Дьякон Федор в объяснениях страшной катастрофы церковной болтал нечто другое, сваливая все на царя: это он “новые книги возлюбил, а старые возненавидел.” Но почему же? Остается неясным. А Никон будто бы сам сознался “в блужении веры,” а потому и счел нужным покинуть патриаршество. Даже греческие иерархи не соглашались будто бы на отлучение раскольников. И только русские архиереи “ласканиями” и угрозами понудили их к этому. Напрасно искать логики и резонов в этих жалких бреднях искренних, но темных ревнителей.

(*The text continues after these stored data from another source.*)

include hΓ hneg hd hF hvol hinfty hper hineq hcomplete in
/-- **The operator inequality behind (12.5).** For a continuous test kernel `k` with a majorant `H` of
`|h_k|` on `[0, ∞)`, antitone on `[0, ∞)`, for `|s| ≤ 1`, every `M` and every `f ∈ L²(F)` orthogonal
to the small eigenfunctions:
`s Re ⟨T_k f, f⟩ - Σ_{m ≤ M} c_m ‖T_m f‖² ≤ H(2^M) ‖f‖²`, `c_m = H(a_m)/(π δ_m)²`.
(The tempered spectral expansion of `⟨T_k f, f⟩`, (7.17) on `Sᗮ`, majorised dyadically through the
tent operators whose transforms dominate the pieces of `H`.) [cite: Iwaniec2002, Prop. 7.2, Thm 7.4 (7.17) & proof of (12.5), PDF pp. 71–76, 126] -/
theorem pretrace_form_bound (B : SmallEigenbasis Γ F) {k : ℝ → ℝ} (hk : IsTestKernel k) (hkc : Continuous k)
    {H : ℝ → ℝ} (hH : AntitoneOn H (Ici 0)) (hHh : ∀ t : ℝ, 0 ≤ t → ‖selbergTransform k t‖ ≤ H t)
    {s : ℝ} (hs : |s| ≤ 1) (M : ℕ) (f : L2F) (hf : ∀ j, ⟪B.vec j, f⟫_ℂ = 0) :
    s * (⟪kernelCLM hΓ hneg hd hF hk hkc f, f⟫_ℂ).re -
        ∑ m ∈ Finset.range (M + 1), dyadicCoeff H m * ‖tentOp hΓ hneg hd hF m f‖ ^ 2 ≤
      H (2 ^ M) * ‖f‖ ^ 2 := by
  classical
  obtain ⟨_, ⟨Bk, hBk⟩, ⟨Mk, hMk0, hMk⟩⟩ := id hk
  -- tent data
  have htk : ∀ m, IsTestKernel (tentKernel (dyadicDelta m)) := fun m => isTestKernel_tentKernel (dyadicDelta_pos m)
  have htkc : ∀ m, Continuous (tentKernel (dyadicDelta m)) := fun m => continuous_tentKernel (dyadicDelta_pos m)
  have htL : ∀ m, LipschitzWith (Real.toNNReal (dyadicDelta m)⁻¹) (tentKernel (dyadicDelta m)) := fun m =>
    lipschitzWith_tentKernel (dyadicDelta_pos m)
  have htM : ∀ m, ∀ u, dyadicDelta m ≤ u → tentKernel (dyadicDelta m) u = 0 := fun m u hu =>
    tentKernel_eq_zero (dyadicDelta_pos m) hu
  -- radii and levels
  set Rk : ℝ := 2 * Real.arsinh (Real.sqrt Mk) with hRk
  set R0 : ℝ := 2 * Real.arsinh (Real.sqrt (dyadicDelta 0)) with hR0
  have hRk0 : 0 ≤ Rk := mul_nonneg zero_le_two (Real.arsinh_nonneg_iff.mpr (Real.sqrt_nonneg _))
  have hR00 : 0 ≤ R0 := mul_nonneg zero_le_two (Real.arsinh_nonneg_iff.mpr (Real.sqrt_nonneg _))
  have hRm : ∀ m, Real.exp (2 * Real.arsinh (Real.sqrt (dyadicDelta m))) ≤ Real.exp R0 := fun m =>
    Real.exp_le_exp.mpr (tentRadius_le m)
  set Y2 : ℝ := Real.exp Rk with hY2def
  set Yk : ℝ := Real.exp R0 * Real.exp R0 with hYk
  set Y1 : ℝ := Real.exp R0 * Y2 with hY1def
  set Y : ℝ := Yk * Y2 with hYdef
  have hYk1 : 1 ≤ Yk := one_le_mul_of_one_le_of_one_le (Real.one_le_exp hR00) (Real.one_le_exp hR00)
  have hY2 : 1 ≤ Y2 := Real.one_le_exp hRk0
  have hY1 : 1 ≤ Y1 := one_le_mul_of_one_le_of_one_le (Real.one_le_exp hR00) (Real.one_le_exp hRk0)
  have hY : 1 ≤ Y := one_le_mul_of_one_le_of_one_le hYk1 (Real.one_le_exp hRk0)
  have hk_level : Yk * Real.exp (2 * Real.arsinh (Real.sqrt Mk)) ≤ Y := le_of_eq (by rw [hYdef, hY2def, hRk])
  have ht_level1 : ∀ m, Y1 * Real.exp (2 * Real.arsinh (Real.sqrt (dyadicDelta m))) ≤ Y := by
    intro m
    calc Y1 * Real.exp (2 * Real.arsinh (Real.sqrt (dyadicDelta m))) ≤ Y1 * Real.exp R0 :=
          mul_le_mul_of_nonneg_left (hRm m) (by positivity)
      _ = Y := by rw [hYdef, hYk, hY1def]; ring
  have ht_level2 : ∀ m, Y2 * Real.exp (2 * Real.arsinh (Real.sqrt (dyadicDelta m))) ≤ Y1 := by
    intro m
    calc Y2 * Real.exp (2 * Real.arsinh (Real.sqrt (dyadicDelta m))) ≤ Y2 * Real.exp R0 :=
          mul_le_mul_of_nonneg_left (hRm m) (by positivity)
      _ = Y1 := by rw [hY1def]; ring
  -- the operators
  set T : L2F →L[ℂ] L2F := kernelCLM hΓ hneg hd hF hk hkc with hT
  have hTm_def : ∀ m, tentOp hΓ hneg hd hF m = kernelCLM hΓ hneg hd hF (htk m) (htkc m) := fun m => rfl
  set c : ℕ → ℝ := dyadicCoeff H with hc
  set β : ℝ := H (2 ^ M) with hβdef
  have hβ0 : 0 ≤ β := majorant_nonneg hHh (by positivity)
  set N : L2F →L[ℂ] L2F := (s : ℂ) • T - ∑ m ∈ Finset.range (M + 1), (c m : ℂ) • (tentOp hΓ hneg hd hF m * tentOp hΓ hneg hd hF m)
    with hNdef
  have hN_apply : ∀ g : L2F, N g = (s : ℂ) • T g -
      ∑ m ∈ Finset.range (M + 1), (c m : ℂ) • tentOp hΓ hneg hd hF m (tentOp hΓ hneg hd hF m g) := by
    intro g
    rw [hNdef, sub_apply, smul_apply, _root_.sum_apply]
    rfl
  have hTsa : IsSelfAdjoint T := isSelfAdjoint_kernelCLM hΓ hneg hd hF hk hkc
  have hTmsa : ∀ m, IsSelfAdjoint (tentOp hΓ hneg hd hF m) := fun m => isSelfAdjoint_kernelCLM hΓ hneg hd hF (htk m) (htkc m)
  have hsa_inner : ∀ {X : L2F →L[ℂ] L2F}, IsSelfAdjoint X → ∀ a b : L2F, ⟪X a, b⟫_ℂ = ⟪a, X b⟫_ℂ := by
    intro X hX a b
    rw [← ContinuousLinearMap.adjoint_inner_right X a b, hX.adjoint_eq]
  -- the form of `N` on a vector
  have hN_inner : ∀ x y : L2F, ⟪N x, y⟫_ℂ = (s : ℂ) * ⟪T x, y⟫_ℂ -
      ∑ m ∈ Finset.range (M + 1), (c m : ℂ) * ⟪tentOp hΓ hneg hd hF m (tentOp hΓ hneg hd hF m x), y⟫_ℂ := by
    intro x y
    rw [hN_apply, inner_sub_left, inner_smul_left, Complex.conj_ofReal, sum_inner]
    congr 1
    exact Finset.sum_congr rfl fun m _ => by rw [inner_smul_left, Complex.conj_ofReal]
  -- (1) self-adjointness
  have hreal : ∀ r : ℝ, IsSelfAdjoint (r : ℂ) := fun r => Complex.conj_ofReal r
  have hsq_sa : ∀ m, IsSelfAdjoint (tentOp hΓ hneg hd hF m * tentOp hΓ hneg hd hF m) := fun m => by
    rw [IsSelfAdjoint, star_mul, (hTmsa m).star_eq]
  have hNsa : IsSelfAdjoint N :=
    ((hreal s).smul hTsa).sub (isSelfAdjoint_sum _ fun m _ => (hreal (c m)).smul (hsq_sa m))
  -- (2) commutation with the `T_{k'}`
  have hNcomm : ∀ (k' : ℝ → ℝ) (hk' : IsTestKernel k') (L : ℝ≥0) (hL : LipschitzWith L k'),
      Commute N (kernelCLM hΓ hneg hd hF hk' hL.continuous) := by
    intro k' hk' L hL
    have h1 : Commute T (kernelCLM hΓ hneg hd hF hk' hL.continuous) := commute_kernelCLM hΓ hneg hd hF hk hkc hk' hL.continuous
    have h2 : ∀ m, Commute (tentOp hΓ hneg hd hF m) (kernelCLM hΓ hneg hd hF hk' hL.continuous) := fun m =>
      commute_kernelCLM hΓ hneg hd hF (htk m) (htkc m) hk' hL.continuous
    exact (h1.smul_left _).sub_left (Commute.sum_left _ _ _ fun m _ => ((h2 m).mul_left (h2 m)).smul_left _)
  -- (3) compactness of `N Λ`
  have hNcpt : IsCompactOperator (N ∘L truncOp hΓ hneg hd hF hper hY) := by
    set Λ := truncOp hΓ hneg hd hF hper hY with hΛ
    have hTΛ : IsCompactOperator (T ∘L Λ) :=
      isCompactOperator_kernelCLM_comp_truncOp_of_continuous hΓ hneg hd hF hvol hinfty hper hineq hcomplete hY hk hkc
    have hTmΛ : ∀ m, IsCompactOperator (tentOp hΓ hneg hd hF m ∘L (tentOp hΓ hneg hd hF m ∘L Λ)) := fun m =>
      (isCompactOperator_kernelCLM_comp_truncOp hΓ hneg hd hF hvol hinfty hper hineq hcomplete hY (htk m) (htL m)
        (htM m) (dyadicDelta_pos m).le).clm_comp (tentOp hΓ hneg hd hF m)
    have e : N ∘L Λ = (s : ℂ) • (T ∘L Λ) -
        ∑ m ∈ Finset.range (M + 1), (c m : ℂ) • (tentOp hΓ hneg hd hF m ∘L (tentOp hΓ hneg hd hF m ∘L Λ)) := by
      rw [hNdef, ContinuousLinearMap.sub_comp, ContinuousLinearMap.smul_comp, ContinuousLinearMap.finsetSum_comp]
      rfl
    rw [e]
    have hmem : ∀ {X : L2F →L[ℂ] L2F}, IsCompactOperator X ↔ X ∈ compactOperator (RingHom.id ℂ) L2F L2F := fun {X} => Iff.rfl
    rw [hmem]
    refine Submodule.sub_mem _ (Submodule.smul_mem _ _ ((hmem).mp hTΛ)) (Submodule.sum_mem _ fun m _ =>
      Submodule.smul_mem _ _ ((hmem).mp (hTmΛ m)))
  -- (4) the cusp form bound
  have hform : ∀ g : L2F, (⟪N (cuspQ hΓ hneg hd hF hper hY g), cuspQ hΓ hneg hd hF hper hY g⟫_ℂ).re ≤
      β * ‖cuspQ hΓ hneg hd hF hper hY g‖ ^ 2 := by
    refine re_inner_cuspQ_le_of_nice hΓ hneg hd hF hinfty hper hineq hY (fun i b Ψ hΨ => ?_) (fun i j hij b b' Ψ Ψ' hΨ hΨ' => ?_)
    · -- diagonal
      obtain ⟨hTk, hC1, hC2⟩ := inner_kernelCLM_cuspV_nice hΓ hneg hd hF hper hk hkc hMk hMk0 hYk1 hk_level hY i hΨ
      have hTt : ∀ m, ⟪tentOp hΓ hneg hd hF m (tentOp hΓ hneg hd hF m (cuspV hΓ hneg hd hF hper hY i (hΨ.memLp.toLp Ψ))),
          cuspV hΓ hneg hd hF hper hY i (hΨ.memLp.toLp Ψ)⟫_ℂ =
          ∫ v, conj (((fun r => ((selbergG (tentKernel (dyadicDelta m)) r : ℝ) : ℂ)) ⋆[ContinuousLinearMap.mul ℂ ℂ] Ψ) v) *
            ((fun r => ((selbergG (tentKernel (dyadicDelta m)) r : ℝ) : ℂ)) ⋆[ContinuousLinearMap.mul ℂ ℂ] Ψ) v := fun m =>
        inner_kernelCLM_sq_cuspV_nice hΓ hneg hd hF hper (htk m) (htkc m) (htM m) (dyadicDelta_pos m).le hY1
          (ht_level1 m) hY i hΨ
      have hCt : ∀ m, Integrable ((fun r => ((selbergG (tentKernel (dyadicDelta m)) r : ℝ) : ℂ)) ⋆[ContinuousLinearMap.mul ℂ ℂ] Ψ) ∧
          MemLp ((fun r => ((selbergG (tentKernel (dyadicDelta m)) r : ℝ) : ℂ)) ⋆[ContinuousLinearMap.mul ℂ ℂ] Ψ) 2
            (volume : Measure ℝ) := fun m =>
        (inner_kernelCLM_cuspV_nice hΓ hneg hd hF hper (htk m) (htkc m) (htM m) (dyadicDelta_pos m).le hY1
          (ht_level1 m) hY i hΨ).2
      obtain ⟨BΨ, hBΨ⟩ := hΨ.bounded
      obtain ⟨hΨ1, hΨ2⟩ := integrable_and_memLp_of_bounded_support hΨ.measurable hBΨ hΨ.eq_zero_of_le hΨ.eq_zero_of_ge
      rw [hN_inner, hTk]
      simp_rw [hTt]
      have key := re_symbolForm_le hk htk (A := Finset.range (M + 1)) (s := s) (c := c) (β := β)
        (fun t => symbol_le hH hHh hs M t) hΨ1 hΨ2 hC1 hC2 (fun m => (hCt m).1) (fun m => (hCt m).2)
      rw [norm_toLp_nice_sq hΨ]
      exact key
    · -- cross terms
      rw [hN_inner, inner_kernelCLM_cuspV_cross hΓ hneg hd hF hinfty hper hineq hk hkc hMk hMk0 hYk1 hk_level hY hij hΨ hΨ',
        mul_zero, zero_sub, neg_eq_zero]
      refine Finset.sum_eq_zero fun m _ => ?_
      rw [hTm_def m, inner_kernelCLM_sq_cuspV_cross hΓ hneg hd hF hinfty hper hineq (htk m) (htkc m) (htM m)
        (dyadicDelta_pos m).le hY1 (ht_level1 m) hY hij hΨ hΨ', mul_zero]
  -- (5) the symbol on eigenfunctions
  set symb : ℂ → ℂ := fun t => (s : ℂ) * selbergTransform k t -
    ∑ m ∈ Finset.range (M + 1), (c m : ℂ) * selbergTransform (tentKernel (dyadicDelta m)) t ^ 2 with hsymb_def
  have hsymb : ∀ (u : ℍ → ℂ) (t : ℂ) (v : L2F), IsDeltaEigenfunction Γ u t →
      u =ᵐ[(volume : Measure ℍ).restrict F] v → N v = symb t • v := by
    intro u t v hu huv
    have h1 : T v = selbergTransform k t • v := kernelCLM_eq_smul_of_eigenfunction hΓ hneg hd hF hk hkc hu huv
    have h2 : ∀ m, tentOp hΓ hneg hd hF m v = selbergTransform (tentKernel (dyadicDelta m)) t • v := fun m =>
      kernelCLM_eq_smul_of_eigenfunction hΓ hneg hd hF (htk m) (htkc m) hu huv
    rw [hN_apply, h1, smul_smul]
    have h3 : ∀ m, (c m : ℂ) • tentOp hΓ hneg hd hF m (tentOp hΓ hneg hd hF m v) =
        ((c m : ℂ) * selbergTransform (tentKernel (dyadicDelta m)) t ^ 2) • v := by
      intro m
      rw [h2 m, map_smul, h2 m, smul_smul, smul_smul, sq, mul_assoc]
    simp_rw [h3]
    rw [← Finset.sum_smul, ← sub_smul]
  -- (6) the symbol inequality on the real line
  have hβs : ∀ t : ℝ, (symb t).re ≤ β := by
    intro t
    have hsqre : ∀ m, (selbergTransform (tentKernel (dyadicDelta m)) t ^ 2).re =
        (selbergTransform (tentKernel (dyadicDelta m)) t).re ^ 2 := by
      intro m
      rw [selbergTransform_ofReal_eq_re _ t, ← Complex.ofReal_pow, Complex.ofReal_re, Complex.ofReal_re]
    have e : (symb t).re = s * (selbergTransform k t).re -
        ∑ m ∈ Finset.range (M + 1), c m * (selbergTransform (tentKernel (dyadicDelta m)) t).re ^ 2 := by
      rw [hsymb_def]
      simp only [Complex.sub_re, Complex.re_sum, Complex.mul_re, Complex.ofReal_re, Complex.ofReal_im, zero_mul, sub_zero,
        hsqre]
    rw [e]
    exact symbol_le hH hHh hs M t
  -- apply the form bound on `Sᗮ`
  have key := re_inner_le_of_symbol_le hΓ hneg hd hF hinfty hper hineq B hY hNsa hNcomm hNcpt hβ0 hform symb hsymb hβs f hf
  -- unfold `⟨N f, f⟩`
  rw [hN_inner] at key
  have hsq : ∀ m, ⟪tentOp hΓ hneg hd hF m (tentOp hΓ hneg hd hF m f), f⟫_ℂ = ((‖tentOp hΓ hneg hd hF m f‖ ^ 2 : ℝ) : ℂ) := by
    intro m
    rw [hsa_inner (hTmsa m), inner_self_eq_norm_sq_to_K]
    norm_cast
  simp_rw [hsq] at key
  have e : ((s : ℂ) * ⟪T f, f⟫_ℂ - ∑ m ∈ Finset.range (M + 1), (c m : ℂ) * ((‖tentOp hΓ hneg hd hF m f‖ ^ 2 : ℝ) : ℂ)).re =
      s * (⟪T f, f⟫_ℂ).re - ∑ m ∈ Finset.range (M + 1), c m * ‖tentOp hΓ hneg hd hF m f‖ ^ 2 := by
    simp only [Complex.sub_re, Complex.re_sum, Complex.mul_re, Complex.ofReal_re, Complex.ofReal_im, zero_mul, sub_zero]
  rw [e] at key
  exact key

Бессильные доказать среднему здравомыслящему человеку необходимость трагического разрыва не только с церковью, но и со всей окружающей средой, расколо-вожди покрывали себя действительно страшным догматом об антихристе и действительно пугающими совпадениями и приметами его тайного пришествия. И в эту точку чувствительно били как раз книжные тексты изданных в Москве до Никона авторитетных книг. Иосифовская “Кириллова книга” уже провозглашала, что мы живем после 1492 г., т. е. после завершения 7000-летнего срока, определенного миру, уже в 8-й эсхатологической тысяче лет, и римский папа теперь является последним наивысшим предтечей антихриста. А безымянное слово об антихристе, напечатанное в другой Иосифовской “Книге о вере,” развивает такое гадание. Пришествием Христа сатана был связан на тысячу лет. По истечении ее сатана овладел Римом. В 1596 г. (год Брестской унии) отступление захватило и часть русской церкви (в Литве). Это уже приближение к самому сердцу — к Москве. Если приложить антихристово число 666 к христианской тысяче, то получится 1666 год. “Кто весть, аще в сих летех 1666-х явственных предотечев антихриста или того самого не укажет?” (“Кн. о вере,” гл. 30). Эти выкладки еще и до собора 1666-67 гг. пугали благочестивых москвичей. Братья Плещеевы писали прот. И. Неронову: “ныне число 1666” исполняется и раздоры по проречению Книги о Вере вводятся; дух антихристов широким путем и пространным нача крепко возмущати истинный корабль Христов.” По более позднему толкованию дьякона Федора самое дело исправления книг было уже “ко антихристу присвоением.”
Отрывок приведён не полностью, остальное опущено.